- J. R. Williams and his horse Lizard
- Born: 30 March 1888 Nova Scotia, Canada
- Died: 17 June 1957 (aged 69) Pasadena, California
- Area(s): Cartoonist
- Notable works: Out Our Way

= J. R. Williams =

Canadian cartoonist

James Robert Williams (March 30, 1888 – June 17, 1957) was a Canadian cartoonist who signed his work J. R. Williams. He was best known for his long-run daily syndicated panel Out Our Way. As noted by Coulton Waugh in his 1947 book The Comics, anecdotal evidence indicated that more Williams' cartoons were clipped and saved than were other newspaper comics. A newspaper promotion of 1930 compared him to poets Eugene Field and James Whitcomb Riley.

==Early life==
Williams was born in Nova Scotia, Canada. When he was young, his family moved to Detroit, and he was 15 when he dropped out of school to work as an apprentice machinist in Ohio, soon relocating to Arkansas and Oklahoma, where he drifted about, sometimes working on ranches during a six-year period. He spent three years in the U.S. Cavalry.

Returning to Ohio, he married Lida Keith and settled into a steady job with a crane manufacturing firm, where he drew covers for the company's catalog. During his spare time, he created cartoons depicting ranch life and machine shop workers. He started submitting his work to newspaper syndicates, eventually receiving an offer from Newspaper Enterprise Association.

==Out Our Way begins==
Out Our Way first appeared in newspapers on March 20, 1922. The single-panel series introduced a variety of characters, including the cowboy Curly and ranch bookkeeper Wes, and soon led to a Sunday strip, Out Our Way with the Willets. His assistants on the strip were George Scarbo and Neg Cochran.

Williams used Out Our Way as an umbrella title for several alternating series. These had recurring characters, such as Bull of the Woods about the boss of a machine shop and the small town family life in Why Mothers Get Gray. Don Markstein, in describing Williams' settings and themes, lists the other series subtitles:

Frequently-used settings reflected Williams's experiences before he became a cartoonist, and included factory floors, mechanic shops, and cattle ranches — in fact, cowboys and other ranch denizens appeared so frequently, it could almost have edged Little Joe out as comics' first successful western, if other settings hadn't been prominent as well. Family life and the adventures of small town boys were also common themes. Williams often used multiple large word balloons when the situation called for it, but if the picture stood on its own, didn't mind getting the words out of the way and using only a single short caption. He often re-used the same captions, such as Born Thirty Years Too Soon, Heroes Are Made, Not Born, Bull of the Woods and Why Mothers Get Gray. The Worry Wart was frequently used as a caption for panels starring a boy of about eight. Wart was one of several recurring characters, but the daily didn't have a regular star.

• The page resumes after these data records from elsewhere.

import Mathlib

/-!
# The garbage wall, `G`-form: in a left-`H`-invariant test space the `|H|·|Z|` targets are free
# (crux `LevelGradedCohnUmans.GradedDesignFamily`, stmt-MatrixMultiplication-7610; negative side,
# line `quadratic-extension-level-one-cell`, lead c8; stub `garbage_wall`)

Let `H ≤ G` be a subgroup of a finite group, `J ≤ ℂ^G` a LEFT-`H`-INVARIANT subspace
(`f ∈ J`, `h ∈ H` ⟹ `(g ↦ f (h g)) ∈ J`), `Y, Z ⊆ G` finite sets with `Y ≠ ∅`, and suppose every
target `z₀ ∈ Z` has a separator `F ∈ J` with
`F(h · (y y'⁻¹ z)) = [h = 1 ∧ y = y' ∧ z = z₀]` for `h ∈ H`, `y, y' ∈ Y`, `z ∈ Z`.
Then for every finite set `S` of GARBAGE words `h · (y y'⁻¹ z)` (`h ∈ H`, `y, y' ∈ Y`, `z ∈ Z`,
`y ≠ y'`),

* `garbage_wall` — `|H|·|Z| + dim (J|_S) ≤ dim J`,

where `J|_S = J.map (funLeft (↑))` is the space of restrictions to `S` of functions in `J`.
This is the `G`-form of the shadow wall `shadow_wall` (`Negative/ShadowWall.lean`): the garbage set
has corank `≥ |H|·|Z|` in the invariant test space, however large it is — step (i) of strong garbage
confinement (`rank (Γ) ≤ D − |H||Z|`).

PROOF (the proof of `shadow_wall` with the index set `Z` replaced by `H × Z`).  Pick `y₁ ∈ Y` and,
for `z₀ ∈ Z`, a separator `F_{z₀}`; left-translate: `F_{h₀,z₀} := (g ↦ F_{z₀}(h₀⁻¹ g)) ∈ J` by
invariance (`h₀⁻¹ ∈ H`), and for `h ∈ H`
`F_{h₀,z₀}(h · (y y'⁻¹ z)) = F_{z₀}((h₀⁻¹ h) · (y y'⁻¹ z)) = [h₀⁻¹ h = 1 ∧ y = y' ∧ z = z₀]
 = [h₀ = h ∧ y = y' ∧ z = z₀]`.
Evaluation at the `|H|·|Z|` words `h₀ · (y₁ y₁⁻¹ z₀)`, `Φ₁ f := (f(h₀ · (y₁ y₁⁻¹ z₀)))_{(h₀,z₀)}`,
maps `J` ONTO `ℂ^{H × Z}` (`Φ₁ F_{h₀,z₀}` is the coordinate vector of `(h₀, z₀)`), so
`dim J = |H|·|Z| + dim ker Φ₁`; and restriction to `S`, `Φ₂`, kills every `F_{h₀,z₀}` (a garbage
word has `y ≠ y'`), hence `Φ₂ f = Φ₂ (f − Σ_r Φ₁(f)_r · F_r)` with `f − Σ_r Φ₁(f)_r F_r ∈ ker Φ₁`:
`J|_S = Φ₂(ker Φ₁)` has dimension `≤ dim ker Φ₁`.

Sorry-free; axioms `propext`, `Classical.choice`, `Quot.sound`.
-/

set_option linter.dupNamespace false

noncomputable section

open scoped BigOperators
open Module

namespace Summit.MatrixMultiplication.MatrixMultiplication.Theorems.GradedDesignFamily.Negative

/-- **The garbage wall (`G`-form of the shadow wall).**  If `J ≤ ℂ^G` is left-`H`-invariant,
every target `z₀ ∈ Z` has a separator `F ∈ J` with `F(h · (y y'⁻¹ z)) = [h = 1 ∧ y = y' ∧ z = z₀]`
for `h ∈ H` on `Y × Y × Z` (`Y ≠ ∅`), and `S` is a finite set of garbage words `h · (y y'⁻¹ z)`
with `h ∈ H`, `y ≠ y'`, then `|H|·|Z| + dim J|_S ≤ dim J`. -/
theorem garbage_wall :
    ∀ {G : Type} [Group G] [Fintype G] [DecidableEq G] (H : Subgroup G) (J : Submodule ℂ (G → ℂ)),
      (∀ f ∈ J, ∀ h : G, h ∈ H → (fun g => f (h * g)) ∈ J) →
      ∀ (Y Z : Finset G), Y.Nonempty →
      (∀ z₀ ∈ Z, ∃ F ∈ J, ∀ h : G, h ∈ H → ∀ y ∈ Y, ∀ y' ∈ Y, ∀ z ∈ Z,
        F (h * (y * y'⁻¹ * z)) = if (h = 1 ∧ y = y' ∧ z = z₀) then 1 else 0) →
      ∀ (S : Finset G),
      (∀ s ∈ S, ∃ h : G, h ∈ H ∧ ∃ y ∈ Y, ∃ y' ∈ Y, ∃ z ∈ Z, y ≠ y' ∧ s = h * (y * y'⁻¹ * z)) →
      Nat.card H * Z.card + Module.finrank ℂ (J.map (LinearMap.funLeft ℂ ℂ ((↑) : ↥S → G))) ≤
        Module.finrank ℂ J := by
  intro G _ _ _ H J hinv Y Z hY hsep S hS
  classical
  obtain ⟨y₁, hy₁⟩ := hY
  -- translated separators, one per target `(h₀, z₀) ∈ H × Z`
  let R : Type := ↥H × ↥Z
  have hrow : ∀ r : R, ∃ f : J, ∀ h : G, h ∈ H → ∀ y ∈ Y, ∀ y' ∈ Y, ∀ z ∈ Z,
      (f : G → ℂ) (h * (y * y'⁻¹ * z)) =
        if ((r.1 : G) = h ∧ y = y' ∧ z = (r.2 : G)) then 1 else 0 := by
    intro r
    obtain ⟨F, hFJ, hF⟩ := hsep (r.2 : G) r.2.2
    refine ⟨⟨fun g => F ((r.1 : G)⁻¹ * g), hinv F hFJ (r.1 : G)⁻¹ (H.inv_mem r.1.2)⟩, ?_⟩
    intro h hh y hy y' hy' z hz
    show F ((r.1 : G)⁻¹ * (h * (y * y'⁻¹ * z))) = _
    rw [← mul_assoc ((r.1 : G)⁻¹) h (y * y'⁻¹ * z),
      hF ((r.1 : G)⁻¹ * h) (H.mul_mem (H.inv_mem r.1.2) hh) y hy y' hy' z hz]
    exact if_congr (by rw [inv_mul_eq_one]) rfl rfl
  choose f hf using hrow
  -- Φ₁ : evaluation at the target words `h₀ · (y₁ y₁⁻¹ z₀)`
  let Φ₁ : J →ₗ[ℂ] (R → ℂ) := LinearMap.pi fun r : R =>
    (LinearMap.proj ((r.1 : G) * (y₁ * y₁⁻¹ * (r.2 : G))) : (G → ℂ) →ₗ[ℂ] ℂ).comp J.subtype
  have hΦ₁ : ∀ (φ : J) (r : R), Φ₁ φ r = (φ : G → ℂ) ((r.1 : G) * (y₁ * y₁⁻¹ * (r.2 : G))) :=
    fun φ r => rfl
  have hΦ₁f : ∀ r₀ r : R, Φ₁ (f r₀) r = if r = r₀ then 1 else 0 := by
    intro r₀ r
    rw [hΦ₁, hf r₀ (r.1 : G) r.1.2 y₁ hy₁ y₁ hy₁ (r.2 : G) r.2.2]
    by_cases hrr : r = r₀
    · subst hrr; simp
    · rw [if_neg hrr, if_neg]
      rintro ⟨hh, -, hz⟩
      exact hrr (Prod.ext (Subtype.ext hh.symm) (Subtype.ext hz))
  have hsurj : Function.Surjective Φ₁ := by
    intro w
    refine ⟨∑ r, w r • f r, ?_⟩
    rw [map_sum]
    funext r₀
    simp only [map_smul, Finset.sum_apply, Pi.smul_apply, hΦ₁f, smul_eq_mul, mul_ite, mul_one,
      mul_zero]
    rw [Finset.sum_ite_eq]
    simp
  -- Φ₂ : restriction to the garbage set `S`; it kills every translated separator
  let Φ₂ : J →ₗ[ℂ] (↥S → ℂ) := (LinearMap.funLeft ℂ ℂ ((↑) : ↥S → G)).comp J.subtype
  have hΦ₂ : ∀ (φ : J) (s : ↥S), Φ₂ φ s = (φ : G → ℂ) s := fun φ s => rfl
  have hΦ₂f : ∀ r : R, Φ₂ (f r) = 0 := by
    intro r
    funext s
    obtain ⟨h, hh, y, hy, y', hy', z, hz, hne, hs⟩ := hS s s.2
    rw [hΦ₂, Pi.zero_apply, hs, hf r h hh y hy y' hy' z hz, if_neg]
    rintro ⟨-, hyy, -⟩
    exact hne hyy
  -- range Φ₂ = Φ₂ (ker Φ₁)
  have hrange : LinearMap.range Φ₂ ≤ LinearMap.range (Φ₂.comp (LinearMap.ker Φ₁).subtype) := by
    rintro _ ⟨φ, rfl⟩
    have hker : φ - ∑ r, Φ₁ φ r • f r ∈ LinearMap.ker Φ₁ := by
      rw [LinearMap.mem_ker, map_sub, map_sum, sub_eq_zero]
      funext r₀
      simp only [map_smul, Finset.sum_apply, Pi.smul_apply, hΦ₁f, smul_eq_mul, mul_ite, mul_one,
        mul_zero]
      rw [Finset.sum_ite_eq]
      simp
    refine ⟨⟨_, hker⟩, ?_⟩
    rw [LinearMap.comp_apply, Submodule.subtype_apply, map_sub, map_sum]
    simp only [map_smul, hΦ₂f, smul_zero, Finset.sum_const_zero, sub_zero]
  -- bookkeeping
  have hmap : J.map (LinearMap.funLeft ℂ ℂ ((↑) : ↥S → G)) = LinearMap.range Φ₂ := by
    rw [LinearMap.range_comp, Submodule.range_subtype]
  have h1 : finrank ℂ (LinearMap.range Φ₂) ≤ finrank ℂ (LinearMap.ker Φ₁) :=
    (Submodule.finrank_mono hrange).trans (LinearMap.finrank_range_le _)
  have hrn := LinearMap.finrank_range_add_finrank_ker Φ₁
  rw [LinearMap.range_eq_top.mpr hsurj, finrank_top, Module.finrank_fintype_fun_eq_card] at hrn
  have hR : Fintype.card R = Nat.card H * Z.card := by
    show Fintype.card (↥H × ↥Z) = _
    rw [Fintype.card_prod, Fintype.card_coe, Nat.card_eq_fintype_card]
  rw [hmap, ← hrn, ← hR]
  omega

end Summit.MatrixMultiplication.MatrixMultiplication.Theorems.GradedDesignFamily.Negative

end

With 40 million readers by 1930, Williams was so successful that he bought his own ranch in Prescott, Arizona, where he rode about on his horse Lizard. He later moved to Pasadena, California. His cartoons and strips continued through the next two decades, appearing in more than 700 newspapers at their peak. They were collected in several books, and some were reprinted in Popular Comics. In 1956, the Worry Wart starred in a single issue of his own comic book, a Dell Four-Color titled Out Our Way with the Worry Wart. The following year, Williams died at age 69.

Out Our Way was continued by Neg Cochran, Paul Gringle, Ed Sullivan and others until 1977.

Publisher Leonard G. Lee of Canada's Algrove Publishing has reprinted Williams' work in more than a dozen volumes of their Classic Reprint Series. In addition to Out Our Way Sampler: 20s, 30s & 40s (2005), their catalog includes U.S. Cavalry Cartoons, The Bull of the Woods (six volumes) and Classic Cowboy Cartoons (four volumes).